Nephro-toxic effects of intraperitoneally injected EGCG in diabetic mice: involvement of oxidative stress, inflammation and apoptosis

Abstract

Epigallocatechin gallate (EGCG) has been studied for its beneficial effects. However, some case reports have associated EGCG supplementation with hepato-toxicity. In the present study, we investigated the possible nephro-toxic effects of EGCG in diabetic mice. Streptozotocin (150 mg/kg, i.p.) was injected in mice for diabetes induction. EGCG (100 mg/kg/day, i.p.) was then given for 4 days. The administration of EGCG to diabetic mice caused 60% mortality with no death recorded in other groups. Blood samples were collected for estimation of serum cystatin C, neutrophil gelatinase-associated lipocalin and blood urea nitrogen. Animals were then sacrificed and kidneys were rapidly excised for estimation of oxidative stress markers (NADPH oxidase, reduced glutathione, total antioxidant capacity, nuclear factor erythroid 2-related factor 2, heat shock protein 90, hemeoxygenase-1), as well as inflammatory markers (nuclear factor kappa-B and tumor necrosis factor-α). Administration of EGCG to diabetic mice showed significant elevation in serum cystatin C and neutrophil gelatinase-associated lipocalin, marked increase in oxidative stress and inflammatory states in addition to marked over expression of active caspase-3. Histopathological examination confirmed EGCG induced renal damage in diabetic mice. In conclusion, despite of its well known favorable effects, EGCG could paradoxically exhibit nephro-toxic effect in the presence of diabetes.

Figure 1

Effect of EGCG on STZ-induced changes in (A) NADPH oxidase, (B) Nrf2, (C) HO-1, (D) TAC (E) HSP 90 and (F) GSH. Each value represents the mean of 6–8 experiments ± S.E.M. ^*P < 0.05 vs. normal, ^@P < 0.05 vs. EGCG, ^#P < 0.05 vs. STZ.

Figure 2

Effect of EGCG on STZ-induced changes in (A) NfκB and (B) TNF-α. Each value represents the mean of 6–8 experiments ± S.E.M. ^*P < 0.05 vs. normal, ^@P < 0.05 vs. EGCG, ^#P < 0.05 vs. STZ.

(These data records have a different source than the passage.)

import Summits.CriticalPhenomena.PercolationContinuityZ3.Theses.PercNearOneGluing
import Literature.Probability.Percolation.PercolationProofs
import Literature.Probability.Percolation.ConditionalPositiveAssociationProofs
import Literature.Probability.Percolation.TwoClusterConditionalAssociationProofs
import Summits.CriticalPhenomena.PercolationContinuityZ3.Theorems.PercNearOneGluingAdditiveGluingGoodTwoRelays

/-! TTRL-lite variant V2073 of stmt-CriticalPhenomena-4576 -/

namespace Summit.CriticalPhenomena.PercolationContinuityZ3.Theorems

open MeasureTheory Literature.Probability.LatticeModels Literature.Probability.Percolation
open scoped Classical BigOperators

/-- **Small-graph case of the penalised good step** (TTRL-lite variant V2073 of `stub_goodStep`,
stmt-CriticalPhenomena-4576; `n ≤ 5`, `A.card ≤ 4`). If `A.card ≤ 3` this is goodness for at most two
relays (`stub_goodStepTwoRelays_k41`, Kozma–Nitzan §3.2, no induction hypothesis needed); if
`A.card = 4` then `A ∪ {o}` already exhausts `Fin n` (`n ≤ 5`), so the non-degeneracy witness
`y ∉ A`, `y ≠ o` cannot exist. The induction hypothesis is not used. -/
theorem stub_goodStep_var2073 :
    ∀ (n : ℕ) (w : Sym2 (Fin n) → unitInterval) (A : Finset (Fin n)) (o b : Fin n), A.card ≤ 4 → n ≤ 5 → b ∈ A → o ∉ A → (∃ y : Fin n, y ∉ A ∧ y ≠ o ∧ (w s(o, y) : ℝ) ≠ 0) → (∀ w' : Sym2 (Fin n) → unitInterval, (Finset.univ.filter (fun v : Fin n => ∃ u : Fin n, 0 < (w' s(u, v) : ℝ))).card < (Finset.univ.filter (fun v : Fin n => ∃ u : Fin n, 0 < (w s(u, v) : ℝ))).card → ∀ (A' : Finset (Fin n)) (o' b' : Fin n), b' ∈ A' → o' ∉ A' → ∀ (t : ℝ) (sel : Finset (Fin n) → Fin n), (∀ W, sel W ∈ A') → (∀ a ∈ A', 1 - t ≤ (prodBernoulli w').real (openConn a b')) → (prodBernoulli w').real ((⋃ a ∈ A', openConn o' a) ∩ (openConn o' b')ᶜ) + ∑ W ∈ (Finset.univ : Finset (Finset (Fin n))).filter (fun W => o' ∈ W ∧ Disjoint W A'), (prodBernoulli w').real {ω : BondConfig (Fin n) | openCluster ω o' = (W : Set (Fin n))} * (prodBernoulli w').real (openConnIn ((W : Set (Fin n))ᶜ) (sel W) b')ᶜ ≤ t) → ∀ (t : ℝ) (sel : Finset (Fin n) → Fin n), (∀ W, sel W ∈ A) → (∀ a ∈ A, 1 - t ≤ (prodBernoulli w).real (openConn a b)) → (prodBernoulli w).real ((⋃ a ∈ A, openConn o a) ∩ (openConn o b)ᶜ) + ∑ W ∈ (Finset.univ : Finset (Finset (Fin n))).filter (fun W => o ∈ W ∧ Disjoint W A), (prodBernoulli w).real {ω : BondConfig (Fin n) | openCluster ω o = (W : Set (Fin n))} * (prodBernoulli w).real (openConnIn ((W : Set (Fin n))ᶜ) (sel W) b)ᶜ ≤ t := by
  intro n w A o b hA hn hbA hoA hy _ih t sel hsel hrel
  rcases Nat.lt_or_ge A.card 4 with hlt | hge
  · exact stub_goodStepTwoRelays_k41 n w A o b hbA hoA (by omega) t sel hsel hrel
  · exfalso
    obtain ⟨y, hyA, hyo, -⟩ := hy
    have hy' : y ∉ insert o A := by
      simp only [Finset.mem_insert, not_or]
      exact ⟨hyo, hyA⟩
    have h1 : (insert y (insert o A)).card = A.card + 2 := by
      rw [Finset.card_insert_of_notMem hy', Finset.card_insert_of_notMem hoA]
    have h2 : (insert y (insert o A)).card ≤ n := by
      simpa using Finset.card_le_univ (insert y (insert o A))
    omega

end Summit.CriticalPhenomena.PercolationContinuityZ3.Theorems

Figure 3. Effect of EGCG on STZ- induced changes in immunohistochemical expression of active caspase-3 expression.

(A) (saline) showing normal tubules and glomeruli with –ve immunostaining for active caspase (x400), (B) (EGCG) showing normal tubules and glomeruli with –ve immunostaining for active caspase (x400), (C) (STZ) showing degenerated tubules with focal immunostaining of the epithelium for active caspase (x400) and (D) (STZ and EGCG) showing degenerated tubules with vacuolated epithelium showing wide immunostaining for active caspase (x400). (E) Each value represents the mean of 3 experiments ± S.E.M. ^*P < 0.05 vs. normal, ^@P < 0.05 vs. EGCG, ^#P < 0.05 vs. STZ.

Figure 4. Effect of EGCG on STZ- induced changes in histopathological examination.

(A) Kidney of mouse from control group showing no histopathological changes (H & E X 400) (B) kidney of mouse from EGCG group showing no histopathological changes (H & E X 400). (C) Kidney of mouse from diabetic group showing moderate congestion of renal blood vessel (H & E X 400) (D). Kidney of mouse from diabetic group receiving EGCG showing severe congestion of renal blood vessel and vacuolation of renal tubular epithelium (H & E X 400). (E) Kidney of mouse from diabetic group receiving EGCG showing necrosis of epithelial lining renal tubules (H & E X 400).